= Illovo Deal =

Illovo Deal refers to the 2001 sale of large areas of agricultural land in Mauritius, with involvement of the State. In the local Mauritian press it s sometimes also known as the Ilovo Deal or Deal Ilovo.

==History==
The origins of the Illovo Deal date back to 1998 when multi-national corporation Lonrho sold its sugar estates and its 3 sugar factories in Mauritius to Illovo, the South African sugar conglomerate. A few years later in 2001 the Illovo group sold off these assets through the Illovo deal to private companies and para-statal bodies.

==2001 Illovo Deal==
The Illovo Deal was conceived and implemented soon after the MMM-MSM coalition (headed by Anerood Jugnauth and Paul Bérenger) came to power in September 2000. Then Finance Minister Pravind Jugnauth explained that the Illovo Deal would provide enough finance for the construction of the Cyber City in Ebène, renovation of the old Plaisance Airport and of the ageing University of Mauritius, as well as construction of the new Bagatelle Dam and a new stadium.
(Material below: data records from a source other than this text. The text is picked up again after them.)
open AnnulusSplit in
/-- **GLUE: `NonProliferation → (per-cluster throughput tight) → BudgetTightness`** with `k = M·K`, `l = 2`
and constant `c/2`. The second hypothesis is the THROUGHPUT half of the strategist's split D2: for every
`ε > 0` there is `K` such that for all large `n`, with probability `≥ 1 - ε` no open cluster of `B(2n)` carries
more than `K` edge-disjoint open crossings of `B(n) → ∂ⁱⁿB(2n)` (throughput written as the min-cut from the
part of `x`'s cluster inside `B(n)` to `∂ⁱⁿB(2n)`, inside `B(2n)`). Proof: along stmt-4444's subsequence the
event "at most `M` crossing clusters" has probability `≥ c`; eventually the bad-throughput event has
probability `≤ c/2`; on the difference `minCut_le_of_reps_of_throughput` gives `MinCut(n,2n) ≤ M·K`.
(Adapted from `Cruxes/BudgetTightness/AnnulusSplit_s1.lean`, strategist census D2.) -/
theorem budgetTightness_of_nonProliferation_of_throughputTight
    (hNP : NonProliferation)
    (hCT : ∀ ε : ℝ, 0 < ε → ∃ K : ℕ, ∀ᶠ n : ℕ in atTop,
      (bondPercolation (zdGraph 3) (criticalProbI 3)).real
        {ω | ∃ x ∈ box 3 n, (K : ℕ∞) <
          minOpenCutIn (↑(box 3 (2 * n)) : Set (Site 3))
            {a | a ∈ box 3 n ∧ ω ∈ openConnIn (↑(box 3 (2 * n)) : Set (Site 3)) x a}
            (↑(innerBoundary (zdGraph 3) (box 3 (2 * n))) : Set (Site 3)) ω} ≤ ε) :
    BudgetTightness := by
  obtain ⟨M, c, hc, hfreq⟩ := hNP
  obtain ⟨K, hK⟩ := hCT (c / 2) (by positivity)
  refine ⟨M * K, 2, c / 2, le_rfl, by positivity, fun N => ?_⟩
  obtain ⟨n, hcn, hNn, hbad⟩ := (hfreq.and_eventually ((eventually_ge_atTop N).and hK)).exists
  refine ⟨n, hNn, ?_⟩
  have hsub :
      {ω : BondConfig (Site 3) | ¬ ∃ x : Fin (M + 1) → Site 3, (∀ i, x i ∈ box 3 n) ∧
        (∀ i, ∃ y ∈ innerBoundary (zdGraph 3) (box 3 (2 * n)),
          ω ∈ openConnIn (↑(box 3 (2 * n)) : Set (Site 3)) (x i) y) ∧
        ∀ i j, i ≠ j → ω ∉ openConnIn (↑(box 3 (2 * n)) : Set (Site 3)) (x i) (x j)} ⊆
      {ω | ∃ S : Finset (Sym2 (Site 3)), S.card ≤ M * K ∧
        ¬ ∃ x ∈ box 3 n, ∃ y ∈ innerBoundary (zdGraph 3) (box 3 (2 * n)),
          (ω \ ↑S) ∈ openConnIn (↑(box 3 (2 * n)) : Set (Site 3)) x y} ∪
      {ω | ∃ x ∈ box 3 n, (K : ℕ∞) <
          minOpenCutIn (↑(box 3 (2 * n)) : Set (Site 3))
            {a | a ∈ box 3 n ∧ ω ∈ openConnIn (↑(box 3 (2 * n)) : Set (Site 3)) x a}
            (↑(innerBoundary (zdGraph 3) (box 3 (2 * n))) : Set (Site 3)) ω} := by
    intro ω hω
    by_cases hb : ω ∈ {ω : BondConfig (Site 3) | ∃ x ∈ box 3 n, (K : ℕ∞) <
          minOpenCutIn (↑(box 3 (2 * n)) : Set (Site 3))
            {a | a ∈ box 3 n ∧ ω ∈ openConnIn (↑(box 3 (2 * n)) : Set (Site 3)) x a}
            (↑(innerBoundary (zdGraph 3) (box 3 (2 * n))) : Set (Site 3)) ω}
    · exact Or.inr hb
    · left
      have hK' : ∀ x ∈ box 3 n,
          minOpenCutIn (↑(box 3 (2 * n)) : Set (Site 3))
            {a | a ∈ box 3 n ∧ ω ∈ openConnIn (↑(box 3 (2 * n)) : Set (Site 3)) x a}
            (↑(innerBoundary (zdGraph 3) (box 3 (2 * n))) : Set (Site 3)) ω ≤ K :=
        fun x hx => not_lt.1 fun h => hb ⟨x, hx, h⟩
      obtain ⟨T, hTcard, hTcut⟩ := minOpenCutIn_le_iff.1 (minCut_le_of_reps_of_throughput hω hK')
      refine ⟨T, hTcard, ?_⟩
      rintro ⟨x, hx, y, hy, hxy⟩
      exact hTcut ⟨x, Finset.mem_coe.2 hx, y, Finset.mem_coe.2 hy, hxy⟩
  have h1 := (measureReal_mono hsub
    (measure_ne_top (bondPercolation (zdGraph 3) (criticalProbI 3)) _)).trans
    (measureReal_union_le _ _)
  linarith

/-- **Registered stub `stub_annulusSplit` of crux stmt-CriticalPhenomena-5248** (off the composition path of
line Sketch; the strategist census split D2 as one registered implication): stmt-4444's `NonProliferation`
(body verbatim) and uniform tightness of the maximal per-cluster throughput across `B(n) → ∂ⁱⁿB(2n)` at
`p_c(ℤ³)` together give `BudgetTightness`. Proof: `budgetTightness_of_nonProliferation_of_throughputTight`. -/
theorem stub_annulusSplit : (∃ (M : ℕ) (c : ℝ), 0 < c ∧ ∃ᶠ n : ℕ in Filter.atTop, c ≤ (bondPercolation (zdGraph 3) (criticalProbI 3)).real {ω | ¬ ∃ x : Fin (M + 1) → Site 3, (∀ i, x i ∈ box 3 n) ∧ (∀ i, ∃ y ∈ innerBoundary (zdGraph 3) (box 3 (2 * n)), ω ∈ openConnIn (↑(box 3 (2 * n)) : Set (Site 3)) (x i) y) ∧ ∀ i j, i ≠ j → ω ∉ openConnIn (↑(box 3 (2 * n)) : Set (Site 3)) (x i) (x j)}) → (∀ ε : ℝ, 0 < ε → ∃ K : ℕ, ∀ᶠ n : ℕ in Filter.atTop, (bondPercolation (zdGraph 3) (criticalProbI 3)).real {ω | ∃ x ∈ box 3 n, (K : ℕ∞) < minOpenCutIn (↑(box 3 (2 * n)) : Set (Site 3)) {a | a ∈ box 3 n ∧ ω ∈ openConnIn (↑(box 3 (2 * n)) : Set (Site 3)) x a} (↑(innerBoundary (zdGraph 3) (box 3 (2 * n))) : Set (Site 3)) ω} ≤ ε) → Summit.CriticalPhenomena.PercolationContinuityZ3.Theses.PercBudgetLadder.BudgetTightness :=
  fun hNP hCT => budgetTightness_of_nonProliferation_of_throughputTight hNP hCT

/-- **The throughput half is NECESSARY, in its i.o. form** (appended by lead c10): `BudgetTightness` implies that for
every `ε > 0` there is `K` such that for infinitely many `n`, with probability `≥ 1 - ε` no open cluster of `B(2n)`
carries more than `K` edge-disjoint open crossings of `B(n) → ∂ⁱⁿB(2n)` — the per-cluster throughput is at most the
annulus min-cut (`minOpenCutIn_mono_left`), whose law is tight along a subsequence (`budgetTightness_iff_tight_two`).
Hence the landed picture `NonProliferation ∧ CTT(eventually) ⟹ BudgetTightness ⟹ NonProliferation ∧ CTT(i.o.)`
(`stub_annulusSplit`, `NonProliferation.nonProliferation_of_budgetTightness_two`, this theorem). -/
theorem throughputTightIO_of_budgetTightness (hBT : BudgetTightness) :
    ∀ ε : ℝ, 0 < ε → ∃ K : ℕ, ∀ N : ℕ, ∃ n : ℕ, N ≤ n ∧
      (bondPercolation (zdGraph 3) (criticalProbI 3)).real
        {ω | ∃ x ∈ box 3 n, (K : ℕ∞) <
          minOpenCutIn (↑(box 3 (2 * n)) : Set (Site 3))
            {a | a ∈ box 3 n ∧ ω ∈ openConnIn (↑(box 3 (2 * n)) : Set (Site 3)) x a}
            (↑(innerBoundary (zdGraph 3) (box 3 (2 * n))) : Set (Site 3)) ω} ≤ ε := by
  intro ε hε
  by_cases hε1 : 1 ≤ ε
  · exact ⟨0, fun N => ⟨N, le_rfl, measureReal_le_one.trans hε1⟩⟩
  push Not at hε1
  obtain ⟨k, hk⟩ := (budgetTightness_iff_tight_two.1 hBT) (1 - ε) (by linarith)
  refine ⟨k, fun N => ?_⟩
  obtain ⟨n, hNn, hc⟩ := hk N
  refine ⟨n, hNn, ?_⟩
  -- the tight event is the level set `{MinCut(n,2n) ≤ k}`, which is measurable
  have hev : {ω : BondConfig (Site 3) | ∃ S : Finset (Sym2 (Site 3)), S.card ≤ k ∧
      ¬ ∃ x ∈ box 3 n, ∃ y ∈ innerBoundary (zdGraph 3) (box 3 (2 * n)),
        (ω \ ↑S) ∈ openConnIn (↑(box 3 (2 * n)) : Set (Site 3)) x y} =
      {ω | minOpenCutIn (↑(box 3 (2 * n)) : Set (Site 3)) (↑(box 3 n) : Set (Site 3))
        (↑(innerBoundary (zdGraph 3) (box 3 (2 * n))) : Set (Site 3)) ω ≤ k} := by
    ext ω
    simp only [Set.mem_setOf_eq, minOpenCutIn_le_iff, Finset.mem_coe]
  have hmeas : MeasurableSet {ω | minOpenCutIn (↑(box 3 (2 * n)) : Set (Site 3)) (↑(box 3 n) : Set (Site 3))
      (↑(innerBoundary (zdGraph 3) (box 3 (2 * n))) : Set (Site 3)) ω ≤ k} :=
    measurableSet_setOf_minOpenCutIn_le (Finset.finite_toSet _) _ _ k
  rw [hev] at hc
  -- the bad-throughput event lies in the complement of the level set
  have hsub : {ω : BondConfig (Site 3) | ∃ x ∈ box 3 n, (k : ℕ∞) <
          minOpenCutIn (↑(box 3 (2 * n)) : Set (Site 3))
            {a | a ∈ box 3 n ∧ ω ∈ openConnIn (↑(box 3 (2 * n)) : Set (Site 3)) x a}
            (↑(innerBoundary (zdGraph 3) (box 3 (2 * n))) : Set (Site 3)) ω} ⊆
      {ω | minOpenCutIn (↑(box 3 (2 * n)) : Set (Site 3)) (↑(box 3 n) : Set (Site 3))
        (↑(innerBoundary (zdGraph 3) (box 3 (2 * n))) : Set (Site 3)) ω ≤ k}ᶜ := by
    rintro ω ⟨x, -, hx⟩ hle
    have hmono : minOpenCutIn (↑(box 3 (2 * n)) : Set (Site 3))
        {a | a ∈ box 3 n ∧ ω ∈ openConnIn (↑(box 3 (2 * n)) : Set (Site 3)) x a}
        (↑(innerBoundary (zdGraph 3) (box 3 (2 * n))) : Set (Site 3)) ω ≤
        minOpenCutIn (↑(box 3 (2 * n)) : Set (Site 3)) (↑(box 3 n) : Set (Site 3))
        (↑(innerBoundary (zdGraph 3) (box 3 (2 * n))) : Set (Site 3)) ω :=
      minOpenCutIn_mono_left fun a ha => Finset.mem_coe.2 ha.1
    exact (lt_irrefl _) ((hx.trans_le hmono).trans_le hle)
  calc (bondPercolation (zdGraph 3) (criticalProbI 3)).real _
      ≤ (bondPercolation (zdGraph 3) (criticalProbI 3)).real
          {ω | minOpenCutIn (↑(box 3 (2 * n)) : Set (Site 3)) (↑(box 3 n) : Set (Site 3))
            (↑(innerBoundary (zdGraph 3) (box 3 (2 * n))) : Set (Site 3)) ω ≤ k}ᶜ :=
        measureReal_mono hsub (measure_ne_top _ _)
    _ = 1 - (bondPercolation (zdGraph 3) (criticalProbI 3)).real
          {ω | minOpenCutIn (↑(box 3 (2 * n)) : Set (Site 3)) (↑(box 3 n) : Set (Site 3))
            (↑(innerBoundary (zdGraph 3) (box 3 (2 * n))) : Set (Site 3)) ω ≤ k} :=
        probReal_compl_eq_one_sub hmeas
    _ ≤ ε := by linarith

end Summit.CriticalPhenomena.PercolationContinuityZ3.Theorems.BudgetTightness

end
Pravind Jugnauth also explained that by 2004 the Illovo Deal had enabled 43 000 small planters and employees of the ailing sugar industry to buy 7,000 arpents at Rs 125 000 per arpent via the Sugar Investment Trust (SIT). These small planters also own 24.5% of Mon-Trésor-Mon-Désert (MTMD).
Furthermore, the SIT and the National Pension Fund (NPF) benefit as shareholders of MTMD.

==Criticism==
Various criticism has been raised about the true beneficiaries of the 2001 Illovo Deal. Some believe that the small planters and tax payers have not received a fair share of the windfall resulting from the sale of the agricultural land, especially after the original deal was modified at the last minute by members of the ruling MSM-MMM government.